» Work instruction:
Give back exactly the stretch of data below from the line holding "-- ★ p851442" through the line holding "-- ★ p851573", both ends included, and leave the remaining lines out.

» Exercise data:
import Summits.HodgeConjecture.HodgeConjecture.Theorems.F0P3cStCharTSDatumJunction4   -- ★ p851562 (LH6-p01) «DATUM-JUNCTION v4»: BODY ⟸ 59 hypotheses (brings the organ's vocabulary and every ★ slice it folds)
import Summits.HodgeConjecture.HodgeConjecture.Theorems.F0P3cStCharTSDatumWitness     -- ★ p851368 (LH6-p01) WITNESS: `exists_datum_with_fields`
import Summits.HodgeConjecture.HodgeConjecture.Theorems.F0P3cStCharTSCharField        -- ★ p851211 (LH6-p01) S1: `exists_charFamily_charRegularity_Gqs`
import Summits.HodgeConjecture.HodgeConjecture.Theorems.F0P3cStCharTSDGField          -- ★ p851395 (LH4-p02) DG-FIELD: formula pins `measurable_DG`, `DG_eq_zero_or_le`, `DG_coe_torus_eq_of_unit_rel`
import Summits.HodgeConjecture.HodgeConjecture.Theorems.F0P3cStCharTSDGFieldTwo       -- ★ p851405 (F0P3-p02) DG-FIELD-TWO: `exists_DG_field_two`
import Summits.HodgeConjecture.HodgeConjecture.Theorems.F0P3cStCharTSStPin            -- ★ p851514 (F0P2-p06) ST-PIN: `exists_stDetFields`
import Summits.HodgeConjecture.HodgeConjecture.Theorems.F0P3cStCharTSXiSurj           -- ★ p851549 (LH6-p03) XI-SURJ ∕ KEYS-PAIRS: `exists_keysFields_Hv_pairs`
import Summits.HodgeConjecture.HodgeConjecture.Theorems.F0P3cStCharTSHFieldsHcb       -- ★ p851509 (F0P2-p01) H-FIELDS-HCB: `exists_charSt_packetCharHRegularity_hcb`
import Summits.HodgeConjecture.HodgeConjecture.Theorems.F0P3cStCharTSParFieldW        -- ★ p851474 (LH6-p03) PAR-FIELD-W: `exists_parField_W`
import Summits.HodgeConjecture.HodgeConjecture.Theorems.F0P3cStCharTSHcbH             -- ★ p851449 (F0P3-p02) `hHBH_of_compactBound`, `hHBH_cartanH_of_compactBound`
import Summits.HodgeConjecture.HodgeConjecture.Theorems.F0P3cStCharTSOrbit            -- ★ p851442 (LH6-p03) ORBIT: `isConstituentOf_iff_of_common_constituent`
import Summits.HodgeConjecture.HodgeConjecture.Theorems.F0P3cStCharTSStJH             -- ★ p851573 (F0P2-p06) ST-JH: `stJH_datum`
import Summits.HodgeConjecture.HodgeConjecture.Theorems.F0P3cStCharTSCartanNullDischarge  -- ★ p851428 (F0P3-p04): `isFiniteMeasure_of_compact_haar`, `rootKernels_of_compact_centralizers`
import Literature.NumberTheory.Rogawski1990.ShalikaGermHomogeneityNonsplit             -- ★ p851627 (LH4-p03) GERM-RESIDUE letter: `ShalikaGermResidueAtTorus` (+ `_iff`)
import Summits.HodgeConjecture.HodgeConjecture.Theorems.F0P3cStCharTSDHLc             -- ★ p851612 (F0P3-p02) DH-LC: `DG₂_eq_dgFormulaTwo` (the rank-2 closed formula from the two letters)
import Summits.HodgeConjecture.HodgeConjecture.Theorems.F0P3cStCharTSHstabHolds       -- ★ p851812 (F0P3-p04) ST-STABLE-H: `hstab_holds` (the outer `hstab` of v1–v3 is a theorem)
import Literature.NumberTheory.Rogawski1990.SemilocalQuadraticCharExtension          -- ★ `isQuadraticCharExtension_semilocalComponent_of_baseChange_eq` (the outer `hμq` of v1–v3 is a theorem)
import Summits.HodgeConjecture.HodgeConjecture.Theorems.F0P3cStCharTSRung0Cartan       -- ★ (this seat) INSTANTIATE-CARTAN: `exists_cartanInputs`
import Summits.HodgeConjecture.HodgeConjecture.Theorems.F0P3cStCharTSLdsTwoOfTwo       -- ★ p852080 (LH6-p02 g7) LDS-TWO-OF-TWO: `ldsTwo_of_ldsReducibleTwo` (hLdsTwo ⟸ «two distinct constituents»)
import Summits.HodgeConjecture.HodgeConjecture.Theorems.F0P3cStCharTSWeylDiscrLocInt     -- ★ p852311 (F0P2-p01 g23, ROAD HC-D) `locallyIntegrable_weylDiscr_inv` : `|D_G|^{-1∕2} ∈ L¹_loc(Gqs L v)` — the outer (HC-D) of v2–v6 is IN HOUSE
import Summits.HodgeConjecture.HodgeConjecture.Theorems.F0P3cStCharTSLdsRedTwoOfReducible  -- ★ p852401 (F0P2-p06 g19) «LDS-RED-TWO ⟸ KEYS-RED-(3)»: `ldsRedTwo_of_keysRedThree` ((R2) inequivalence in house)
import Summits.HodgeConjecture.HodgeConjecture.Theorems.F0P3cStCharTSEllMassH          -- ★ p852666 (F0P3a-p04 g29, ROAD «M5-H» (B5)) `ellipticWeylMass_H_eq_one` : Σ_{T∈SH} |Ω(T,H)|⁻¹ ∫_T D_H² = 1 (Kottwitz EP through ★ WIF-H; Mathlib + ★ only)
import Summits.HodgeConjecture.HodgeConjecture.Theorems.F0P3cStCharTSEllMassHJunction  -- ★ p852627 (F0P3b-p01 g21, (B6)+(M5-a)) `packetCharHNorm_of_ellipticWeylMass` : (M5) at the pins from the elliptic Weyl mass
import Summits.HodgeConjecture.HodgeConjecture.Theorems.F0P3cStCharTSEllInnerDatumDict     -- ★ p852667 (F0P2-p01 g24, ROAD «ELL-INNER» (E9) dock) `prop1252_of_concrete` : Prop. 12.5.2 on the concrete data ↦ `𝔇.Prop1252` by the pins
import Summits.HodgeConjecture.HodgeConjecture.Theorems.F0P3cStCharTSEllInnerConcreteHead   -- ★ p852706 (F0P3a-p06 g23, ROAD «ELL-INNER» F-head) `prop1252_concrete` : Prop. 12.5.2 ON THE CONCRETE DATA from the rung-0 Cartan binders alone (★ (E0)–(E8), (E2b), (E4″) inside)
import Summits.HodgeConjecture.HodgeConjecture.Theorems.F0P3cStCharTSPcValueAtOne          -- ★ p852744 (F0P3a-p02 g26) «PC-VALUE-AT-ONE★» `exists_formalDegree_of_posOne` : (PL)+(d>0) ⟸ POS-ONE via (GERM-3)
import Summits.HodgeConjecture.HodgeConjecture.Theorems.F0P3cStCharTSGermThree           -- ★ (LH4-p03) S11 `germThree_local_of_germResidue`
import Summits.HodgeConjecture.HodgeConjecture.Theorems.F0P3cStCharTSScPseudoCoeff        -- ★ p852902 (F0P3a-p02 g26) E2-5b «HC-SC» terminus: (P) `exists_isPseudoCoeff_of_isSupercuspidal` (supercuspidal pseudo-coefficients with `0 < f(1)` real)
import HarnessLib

* * *

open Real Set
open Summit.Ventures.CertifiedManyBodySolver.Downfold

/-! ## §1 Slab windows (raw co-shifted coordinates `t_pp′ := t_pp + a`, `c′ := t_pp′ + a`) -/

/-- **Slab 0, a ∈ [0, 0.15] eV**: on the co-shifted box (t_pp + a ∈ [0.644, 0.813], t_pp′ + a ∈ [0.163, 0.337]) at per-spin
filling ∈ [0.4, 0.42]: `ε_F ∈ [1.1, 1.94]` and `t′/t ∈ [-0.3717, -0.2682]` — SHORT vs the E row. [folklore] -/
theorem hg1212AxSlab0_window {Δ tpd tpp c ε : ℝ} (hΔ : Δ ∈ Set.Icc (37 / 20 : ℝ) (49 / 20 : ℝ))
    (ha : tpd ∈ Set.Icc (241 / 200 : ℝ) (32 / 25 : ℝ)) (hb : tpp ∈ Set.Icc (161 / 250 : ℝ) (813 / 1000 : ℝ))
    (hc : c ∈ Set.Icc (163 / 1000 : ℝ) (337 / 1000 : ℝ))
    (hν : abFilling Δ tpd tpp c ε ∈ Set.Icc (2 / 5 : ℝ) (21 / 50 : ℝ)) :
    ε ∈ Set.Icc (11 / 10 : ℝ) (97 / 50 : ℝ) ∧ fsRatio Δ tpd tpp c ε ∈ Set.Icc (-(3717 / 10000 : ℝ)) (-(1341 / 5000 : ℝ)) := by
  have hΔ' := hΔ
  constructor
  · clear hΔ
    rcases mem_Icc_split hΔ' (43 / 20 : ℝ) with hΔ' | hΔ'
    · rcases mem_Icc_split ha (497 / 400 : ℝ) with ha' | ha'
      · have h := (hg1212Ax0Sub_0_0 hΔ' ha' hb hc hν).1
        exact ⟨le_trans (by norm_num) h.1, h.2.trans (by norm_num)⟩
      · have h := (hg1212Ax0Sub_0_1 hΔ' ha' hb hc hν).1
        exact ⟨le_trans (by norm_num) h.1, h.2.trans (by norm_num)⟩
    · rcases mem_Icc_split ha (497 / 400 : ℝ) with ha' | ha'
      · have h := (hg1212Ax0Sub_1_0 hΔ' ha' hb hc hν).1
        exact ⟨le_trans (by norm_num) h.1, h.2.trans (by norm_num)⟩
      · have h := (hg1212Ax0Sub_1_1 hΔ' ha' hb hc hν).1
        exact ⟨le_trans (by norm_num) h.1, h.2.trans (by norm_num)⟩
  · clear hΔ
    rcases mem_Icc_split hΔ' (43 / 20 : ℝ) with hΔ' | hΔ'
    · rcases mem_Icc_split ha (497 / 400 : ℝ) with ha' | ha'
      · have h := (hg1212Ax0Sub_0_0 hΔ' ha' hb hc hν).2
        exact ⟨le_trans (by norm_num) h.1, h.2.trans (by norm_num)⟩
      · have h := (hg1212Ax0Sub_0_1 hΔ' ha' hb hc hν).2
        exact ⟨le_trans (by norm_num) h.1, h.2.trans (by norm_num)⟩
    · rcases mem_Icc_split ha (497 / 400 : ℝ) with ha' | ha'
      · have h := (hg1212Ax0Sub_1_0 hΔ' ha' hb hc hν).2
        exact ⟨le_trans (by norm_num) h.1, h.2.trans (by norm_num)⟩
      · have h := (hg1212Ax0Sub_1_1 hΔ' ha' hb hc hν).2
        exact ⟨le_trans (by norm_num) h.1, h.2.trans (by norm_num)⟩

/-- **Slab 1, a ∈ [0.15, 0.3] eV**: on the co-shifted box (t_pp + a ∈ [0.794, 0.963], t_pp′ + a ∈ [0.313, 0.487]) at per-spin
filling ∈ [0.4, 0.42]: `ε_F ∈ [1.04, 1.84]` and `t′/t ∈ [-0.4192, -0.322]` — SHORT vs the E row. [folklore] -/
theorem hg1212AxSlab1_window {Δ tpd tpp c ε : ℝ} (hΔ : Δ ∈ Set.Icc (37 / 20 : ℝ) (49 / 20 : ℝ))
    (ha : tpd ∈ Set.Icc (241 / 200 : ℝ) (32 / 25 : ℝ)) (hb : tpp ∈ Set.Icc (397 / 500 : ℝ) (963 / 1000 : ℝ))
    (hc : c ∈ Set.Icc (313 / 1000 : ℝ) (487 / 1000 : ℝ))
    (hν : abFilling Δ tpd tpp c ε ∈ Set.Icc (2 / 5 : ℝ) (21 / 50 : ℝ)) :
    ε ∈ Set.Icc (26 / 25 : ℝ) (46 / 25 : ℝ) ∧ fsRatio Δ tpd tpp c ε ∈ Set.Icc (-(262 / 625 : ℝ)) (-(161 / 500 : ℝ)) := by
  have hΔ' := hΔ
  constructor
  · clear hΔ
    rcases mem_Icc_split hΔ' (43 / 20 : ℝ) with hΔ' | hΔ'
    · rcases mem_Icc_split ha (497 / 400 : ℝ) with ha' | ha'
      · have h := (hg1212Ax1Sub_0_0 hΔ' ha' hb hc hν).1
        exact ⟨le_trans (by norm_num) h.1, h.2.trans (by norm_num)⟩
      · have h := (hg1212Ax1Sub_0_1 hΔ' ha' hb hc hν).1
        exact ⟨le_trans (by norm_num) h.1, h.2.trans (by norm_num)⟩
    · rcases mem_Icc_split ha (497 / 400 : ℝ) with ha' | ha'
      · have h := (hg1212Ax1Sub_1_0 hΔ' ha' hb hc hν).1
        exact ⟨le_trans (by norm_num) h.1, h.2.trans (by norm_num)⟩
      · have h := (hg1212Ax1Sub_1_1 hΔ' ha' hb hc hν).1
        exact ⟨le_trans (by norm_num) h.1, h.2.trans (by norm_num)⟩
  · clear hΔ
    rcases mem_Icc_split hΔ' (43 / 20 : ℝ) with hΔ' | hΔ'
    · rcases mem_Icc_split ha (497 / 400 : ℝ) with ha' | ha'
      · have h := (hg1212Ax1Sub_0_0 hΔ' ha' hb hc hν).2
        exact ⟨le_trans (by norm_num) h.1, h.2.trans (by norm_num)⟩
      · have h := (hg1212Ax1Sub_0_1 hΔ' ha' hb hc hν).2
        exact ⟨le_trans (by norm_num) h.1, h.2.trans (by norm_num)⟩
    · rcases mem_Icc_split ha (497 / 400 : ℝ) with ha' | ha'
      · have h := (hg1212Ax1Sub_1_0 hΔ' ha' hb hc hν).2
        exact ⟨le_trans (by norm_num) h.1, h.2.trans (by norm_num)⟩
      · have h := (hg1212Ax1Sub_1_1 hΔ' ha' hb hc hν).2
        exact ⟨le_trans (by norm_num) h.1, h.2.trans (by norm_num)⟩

==

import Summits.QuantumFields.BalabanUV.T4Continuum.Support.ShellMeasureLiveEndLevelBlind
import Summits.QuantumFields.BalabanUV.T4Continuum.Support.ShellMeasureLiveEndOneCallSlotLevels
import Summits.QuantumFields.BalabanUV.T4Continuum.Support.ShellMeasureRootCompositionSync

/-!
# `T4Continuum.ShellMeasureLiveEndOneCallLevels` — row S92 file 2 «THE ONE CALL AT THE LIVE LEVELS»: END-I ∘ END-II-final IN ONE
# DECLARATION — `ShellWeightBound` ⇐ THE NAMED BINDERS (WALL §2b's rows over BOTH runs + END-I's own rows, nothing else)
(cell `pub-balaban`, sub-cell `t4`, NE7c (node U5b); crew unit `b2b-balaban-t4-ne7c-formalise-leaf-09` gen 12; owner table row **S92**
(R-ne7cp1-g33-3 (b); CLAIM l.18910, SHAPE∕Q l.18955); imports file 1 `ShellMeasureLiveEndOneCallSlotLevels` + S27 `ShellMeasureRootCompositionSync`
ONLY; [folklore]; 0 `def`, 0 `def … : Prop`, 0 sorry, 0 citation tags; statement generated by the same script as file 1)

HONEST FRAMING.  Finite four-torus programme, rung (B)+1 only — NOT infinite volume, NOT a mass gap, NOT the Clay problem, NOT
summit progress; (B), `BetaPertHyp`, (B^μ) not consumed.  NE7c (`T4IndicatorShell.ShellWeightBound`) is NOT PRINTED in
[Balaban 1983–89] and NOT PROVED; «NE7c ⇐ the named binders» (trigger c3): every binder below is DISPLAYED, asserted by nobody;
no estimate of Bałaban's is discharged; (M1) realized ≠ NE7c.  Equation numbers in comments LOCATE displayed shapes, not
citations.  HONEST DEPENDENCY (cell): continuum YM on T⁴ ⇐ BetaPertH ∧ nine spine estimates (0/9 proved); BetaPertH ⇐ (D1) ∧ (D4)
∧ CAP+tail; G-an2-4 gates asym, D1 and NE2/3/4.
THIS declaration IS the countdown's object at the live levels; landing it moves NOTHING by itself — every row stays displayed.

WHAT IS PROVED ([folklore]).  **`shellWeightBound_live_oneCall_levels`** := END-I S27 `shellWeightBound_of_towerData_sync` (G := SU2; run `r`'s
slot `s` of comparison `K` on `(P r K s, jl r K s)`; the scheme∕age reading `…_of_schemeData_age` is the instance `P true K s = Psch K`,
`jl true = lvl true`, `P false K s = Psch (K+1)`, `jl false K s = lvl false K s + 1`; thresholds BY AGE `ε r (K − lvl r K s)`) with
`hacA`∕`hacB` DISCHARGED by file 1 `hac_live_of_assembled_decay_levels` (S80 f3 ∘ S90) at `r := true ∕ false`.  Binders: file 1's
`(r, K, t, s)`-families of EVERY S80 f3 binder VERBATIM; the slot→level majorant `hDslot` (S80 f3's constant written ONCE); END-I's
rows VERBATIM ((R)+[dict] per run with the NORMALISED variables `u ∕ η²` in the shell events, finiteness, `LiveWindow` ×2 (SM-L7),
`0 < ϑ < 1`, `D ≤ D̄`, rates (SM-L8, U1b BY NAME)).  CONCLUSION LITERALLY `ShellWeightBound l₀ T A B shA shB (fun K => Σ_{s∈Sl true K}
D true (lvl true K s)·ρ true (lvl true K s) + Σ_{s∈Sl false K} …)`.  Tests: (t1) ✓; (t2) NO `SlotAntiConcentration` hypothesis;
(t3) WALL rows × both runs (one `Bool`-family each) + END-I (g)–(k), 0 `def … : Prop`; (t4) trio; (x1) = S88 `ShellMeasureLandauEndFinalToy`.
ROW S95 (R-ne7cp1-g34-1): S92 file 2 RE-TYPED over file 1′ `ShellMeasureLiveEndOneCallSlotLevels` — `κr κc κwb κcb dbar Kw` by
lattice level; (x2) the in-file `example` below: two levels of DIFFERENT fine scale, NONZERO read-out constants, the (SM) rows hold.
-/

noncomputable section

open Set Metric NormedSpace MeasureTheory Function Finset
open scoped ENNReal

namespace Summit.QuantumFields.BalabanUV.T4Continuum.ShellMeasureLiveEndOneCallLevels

» Response to this exercise:
import Summits.HodgeConjecture.HodgeConjecture.Theorems.F0P3cStCharTSOrbit            -- ★ p851442 (LH6-p03) ORBIT: `isConstituentOf_iff_of_common_constituent`
import Summits.HodgeConjecture.HodgeConjecture.Theorems.F0P3cStCharTSStJH             -- ★ p851573 (F0P2-p06) ST-JH: `stJH_datum`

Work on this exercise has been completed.